Napoléon et sa retraite de Russie en 1812 : ce que révèlent les pathogènes historiques

Genève

Une relecture historique et biomédicale de la retraite de Napoléon

À l’hiver 1812, après des combats marquants comme la bataille près de la Bérézina, Napoléon et la Grande Armée rentrent de Russie en proie à l’épuisement. Les soldats, affamés, gelés et blessés, meurent par dizaines de milliers, frappés par une fièvre dont l’origine restait mal connue.

Cette période est aussi associée à la Retraite de Napoléon de Moscou, représentée par le peintre Adolph Northen en 1851.

Découverte paléogénomique et résultats

Des chercheurs de l’Institut Pasteur et d’autres partenaires ont étudié 13 squelettes de soldats exhumés à Vilnius, en Lituanie, en appliquant des techniques d’ADN fragmenté parmi les mieux développées en paléogénomique. Les analyses ont permis d’identifier deux bactéries jusque-là non reconnues parmi les pathogènes de l’époque, dont une appartenant au genre Salmonella. Cette bactérie est associée à une fièvre qui rappelle la fièvre typhoïde et se transmettrait par l’eau et des aliments contaminés.

La seconde bactérie retrouvée est Borrelia recurrentis, transmise par les poux du corps et responsable de la fièvre récurrente. Les chercheurs précisent toutefois qu’il est impossible de déterminer avec précision dans quelle mesure ces agents ont contribué à la mortalité élevée observée lors de la retraite de Russie.

Points de vue historiques et implications scientifiques

Pour l’historien et archéologue Johan Vaucher, doctorant à l’UNIL, cette découverte n’altère pas la grande narration des campagnes napoléoniennes, mais elle apporte une dimension nouvelle en montrant que même un échantillon de 13 corps peut offrir des indications pertinentes sur l’état sanitaire des soldats et sur les conditions vécues à l’époque.

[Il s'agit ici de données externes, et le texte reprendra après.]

/-- **(1.92) AND THE p. 93 Δ-ENTRY AT U₀ = 1 ON PRINT'S CARRIER `T_η` — HYPOTHESIS-FREE**: «|(H′X)(x)|, |(∇H′X)(x)| ≦
B′₀[1, (Lʲη)⁻¹]|X| for x ∈ Ω_j» and `|((−Δ_T)H′X)(x)| ≦ B′₀(Lʲ)⁻²|X|`, together with «Q′H′ = I», for print's own operator (1.91)
`H′ = G′²Q′*(Q′G′²Q′*)⁻¹` (`hPrimeMLT D a (GinvT D a)`: the GENUINE `k`-level torus `G′ = Δ′_a⁻¹ = gmlT`, `Q′* = QsB`, THE inverse
`GinvT` of [B6] Prop. 2.3), `∇_μ = dT N₀ μ`, `−Δ_T = perLapT N₀`: there are `B′₀, M₀ > 0`, `N₀ ≥ 1` (functions of `d, ℓ` and the
windows) such that for every member of the family in print's regime, every `X : 𝔅 → ℝ` with `|X(y′)| ≦ S` and every point `x` at its
level `j`: `Q′(H′X) = X`, `|(H′X)(x)| ≦ B′₀S`, `|(∇_μH′X)(x)| ≦ B′₀(Lʲ)⁻¹S`, `|((−Δ_T)H′X)(x)| ≦ B′₀(Lʲ)⁻²S` —
`B8Ineq192MultiLevelTorusP22.ineq192_multiLevelTorus_P22` ∘ `prop23_multiLevelTorus`, «Q′H′ = I» by `QB_hPrimeMLT`.
[cite: Balaban1985RegularSpaces, (1.91)–(1.92) pp.91–92, p.93 l.1–4, (1.115)–(1.116) p.96; Balaban1984PropagatorsII, Prop. 2.3 (2.87) p.238, Prop. 2.2 (2.67) p.234, p.235, p.224] -/
theorem ineq192_multiLevelTorus_P23 (d ℓ : ℕ) (hℓ : 1 ≤ ℓ) (aminus aplus a2minus a2plus : ℝ) (ha : 0 < aminus)
    (ha2 : 0 < a2minus) :
    ∃ B₀' M₀ : ℝ, ∃ N₀ : ℕ, 0 < B₀' ∧ 0 < M₀ ∧ 0 < N₀ ∧
      ∀ (k Mh R : ℕ), 3 ≤ Mh → M₀ ≤ ((ℓ : ℝ) + 1) * Mh → 2 * (ℓ + 1) ≤ R → N₀ + 1 ≤ R * ((ℓ + 1) * Mh) →
      ∀ (P : Fin (d + 1) → ℕ) (_hP : ∀ μ, 1 ≤ P μ) (_hP4 : ∀ μ, 4 ≤ P μ) (D : TDomains d ℓ Mh k P R) (a c : ℕ → ℝ),
        (∀ i, 1 ≤ i → aminus ≤ a i ∧ a i ≤ aplus) → (∀ i, 1 ≤ i → a2minus ≤ c i ∧ c i ≤ a2plus) →
        (∀ i, 1 ≤ i → a (i + 1) = aNext ℓ (a i) (c i)) →
        GinvT D a * kerOp (W D.toDomains) (XkT D a) = 1 ∧ kerOp (W D.toDomains) (XkT D a) * GinvT D a = 1 ∧
        (∀ X : ↥(bset D.toDomains) → ℝ, QB D.toDomains (hPrimeMLT D a (GinvT D a) X) = X) ∧
        ∀ (X : ↥(bset D.toDomains) → ℝ) (S : ℝ), 0 ≤ S → (∀ y', |X y'| ≤ S) →
          ∀ x : ↥(boxDom (N0 ℓ Mh k P)),
            |hPrimeMLT D a (GinvT D a) X x| ≤ B₀' * S ∧
            (∀ μ : Fin (d + 1), |(dT (N0 ℓ Mh k P) μ *ᵥ hPrimeMLT D a (GinvT D a) X) x| ≤
              B₀' * (((ℓ : ℝ) + 1) ^ D.lev x.1)⁻¹ * S) ∧
            |(perLapT (N0 ℓ Mh k P) *ᵥ hPrimeMLT D a (GinvT D a) X) x| ≤
              B₀' * ((((ℓ : ℝ) + 1) ^ D.lev x.1) ^ 2)⁻¹ * S := by
  obtain ⟨δ₁, C₁, M₁, hδ₁, hC₁, hM₁, hP23⟩ := prop23_multiLevelTorus d ℓ hℓ aminus aplus a2minus a2plus ha ha2
  obtain ⟨B₀', M₀, N₀, hB, hM₀, hN₀, h⟩ := ineq192_multiLevelTorus_P22 d ℓ hℓ aminus aplus a2minus a2plus ha ha2 hC₁ hδ₁
  refine ⟨B₀', max M₀ M₁, N₀, hB, lt_max_of_lt_left hM₀, hN₀, ?_⟩
  intro k Mh R hMh hM hRL hRM P hP hP4 D a c haw hcw hac
  obtain ⟨h1, h2, -, hG⟩ := hP23 k Mh R ((le_max_right _ _).trans hM) hRL P hP hP4 D a c haw hcw hac
  exact ⟨h1, h2, fun X => QB_hPrimeMLT h2 X,
    h k Mh R hMh ((le_max_left _ _).trans hM) hRL hRM P hP hP4 D a c haw hcw hac (GinvT D a) hG⟩

/-- **«|Rf| ≦ B′₀|f|» (p. 92) AT U₀ = 1 ON PRINT'S CARRIER `T_η` — HYPOTHESIS-FREE**, for print's own gauge-fixing projection
`R = 1 − G′Q′*(Q′G′²Q′*)⁻¹Q′G′` of (1.27) / [4] (3.25) (`rProjMLT D a (GinvT D a)`, THE inverse of [B6] Prop. 2.3 inside), together
with its projection identities `Q′G′R = 0`, `R·G′Q′* = 0`, `R² = R`: there are `B′₀, M₀ > 0`, `N₀ ≥ 1` such that for every member of
the torus family in print's regime, every fine `f` with `|f(z)| ≦ S` and every point `x`: `|(Rf)(x)| ≦ B′₀S` —
`B8Ineq192MultiLevelTorusP22.rProjMLT_sup_bound_P22` ∘ `prop23_multiLevelTorus`; identities by `QB_gmlT_rProjMLT`, `rProjMLT_gmlT_QsB`,
`rProjMLT_idem`. [cite: Balaban1985RegularSpaces, p.92, (1.27) p.80; Balaban1985BackgroundPropagators, (3.25) p.394; Balaban1984PropagatorsII, Prop. 2.3 (2.87) p.238, p.235, p.224; Balaban1984PropagatorsI, p.25] -/
theorem rProjMLT_sup_bound_P23 (d ℓ : ℕ) (hℓ : 1 ≤ ℓ) (aminus aplus a2minus a2plus : ℝ) (ha : 0 < aminus)
    (ha2 : 0 < a2minus) :
    ∃ B₀' M₀ : ℝ, ∃ N₀ : ℕ, 0 < B₀' ∧ 0 < M₀ ∧ 0 < N₀ ∧
      ∀ (k Mh R : ℕ), 3 ≤ Mh → M₀ ≤ ((ℓ : ℝ) + 1) * Mh → 2 * (ℓ + 1) ≤ R → N₀ + 1 ≤ R * ((ℓ + 1) * Mh) →
      ∀ (P : Fin (d + 1) → ℕ) (_hP : ∀ μ, 1 ≤ P μ) (_hP4 : ∀ μ, 4 ≤ P μ) (D : TDomains d ℓ Mh k P R) (a c : ℕ → ℝ),
        (∀ i, 1 ≤ i → aminus ≤ a i ∧ a i ≤ aplus) → (∀ i, 1 ≤ i → a2minus ≤ c i ∧ c i ≤ a2plus) →
        (∀ i, 1 ≤ i → a (i + 1) = aNext ℓ (a i) (c i)) →
        GinvT D a * kerOp (W D.toDomains) (XkT D a) = 1 ∧ kerOp (W D.toDomains) (XkT D a) * GinvT D a = 1 ∧
        (∀ f, QB D.toDomains (gmlT (N0 ℓ Mh k P) ℓ k D.lev a *ᵥ rProjMLT D a (GinvT D a) f) = 0) ∧
        (∀ Xc, rProjMLT D a (GinvT D a) (gmlT (N0 ℓ Mh k P) ℓ k D.lev a *ᵥ QsB D.toDomains Xc) = 0) ∧
        (∀ f, rProjMLT D a (GinvT D a) (rProjMLT D a (GinvT D a) f) = rProjMLT D a (GinvT D a) f) ∧
        ∀ (f : ↥(boxDom (N0 ℓ Mh k P)) → ℝ) (S : ℝ), 0 ≤ S → (∀ z, |f z| ≤ S) →
          ∀ x : ↥(boxDom (N0 ℓ Mh k P)), |rProjMLT D a (GinvT D a) f x| ≤ B₀' * S := by
  obtain ⟨δ₁, C₁, M₁, hδ₁, hC₁, hM₁, hP23⟩ := prop23_multiLevelTorus d ℓ hℓ aminus aplus a2minus a2plus ha ha2
  obtain ⟨B₀', M₀, N₀, hB, hM₀, hN₀, h⟩ := rProjMLT_sup_bound_P22 d ℓ hℓ aminus aplus a2minus a2plus ha ha2 hC₁ hδ₁
  refine ⟨B₀', max M₀ M₁, N₀, hB, lt_max_of_lt_left hM₀, hN₀, ?_⟩
  intro k Mh R hMh hM hRL hRM P hP hP4 D a c haw hcw hac
  obtain ⟨h1, h2, -, hG⟩ := hP23 k Mh R ((le_max_right _ _).trans hM) hRL P hP hP4 D a c haw hcw hac
  exact ⟨h1, h2, fun f => QB_gmlT_rProjMLT h2 f, fun Xc => rProjMLT_gmlT_QsB h1 Xc, fun f => rProjMLT_idem h2 f,
    h k Mh R hMh ((le_max_left _ _).trans hM) hRL hRM P hP hP4 D a c haw hcw hac (GinvT D a) hG⟩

Selon lui, ces résultats illustrent aussi le potentiel d’ouverture des sciences napoléoniennes à des méthodes et technologies modernes, favorisant des approches pluridisciplinaires plutôt que des cadres littéraires traditionnels.

Portée pour la santé publique et les sciences des pathogènes

Au-delà de l’histoire militaire, l’étude nourrit le champ de l’infectiologie en apportant des données sur l’émergence, la dynamique et l’évolution des pathologies anciennes. Comprendre ces trajectoires peut aider à expliquer comment certaines maladies disparaissent et éclairer la compréhension des risques sanitaires futurs et des pandémies potentielles.

Rémi Barbieri, postdoctorant à l’Université de Tartu et ancien de l’Institut Pasteur, souligne que ce type d’études montre comment les recherches sur Napoléon peuvent s’ouvrir à des approches technologiques et scientifiques modernes.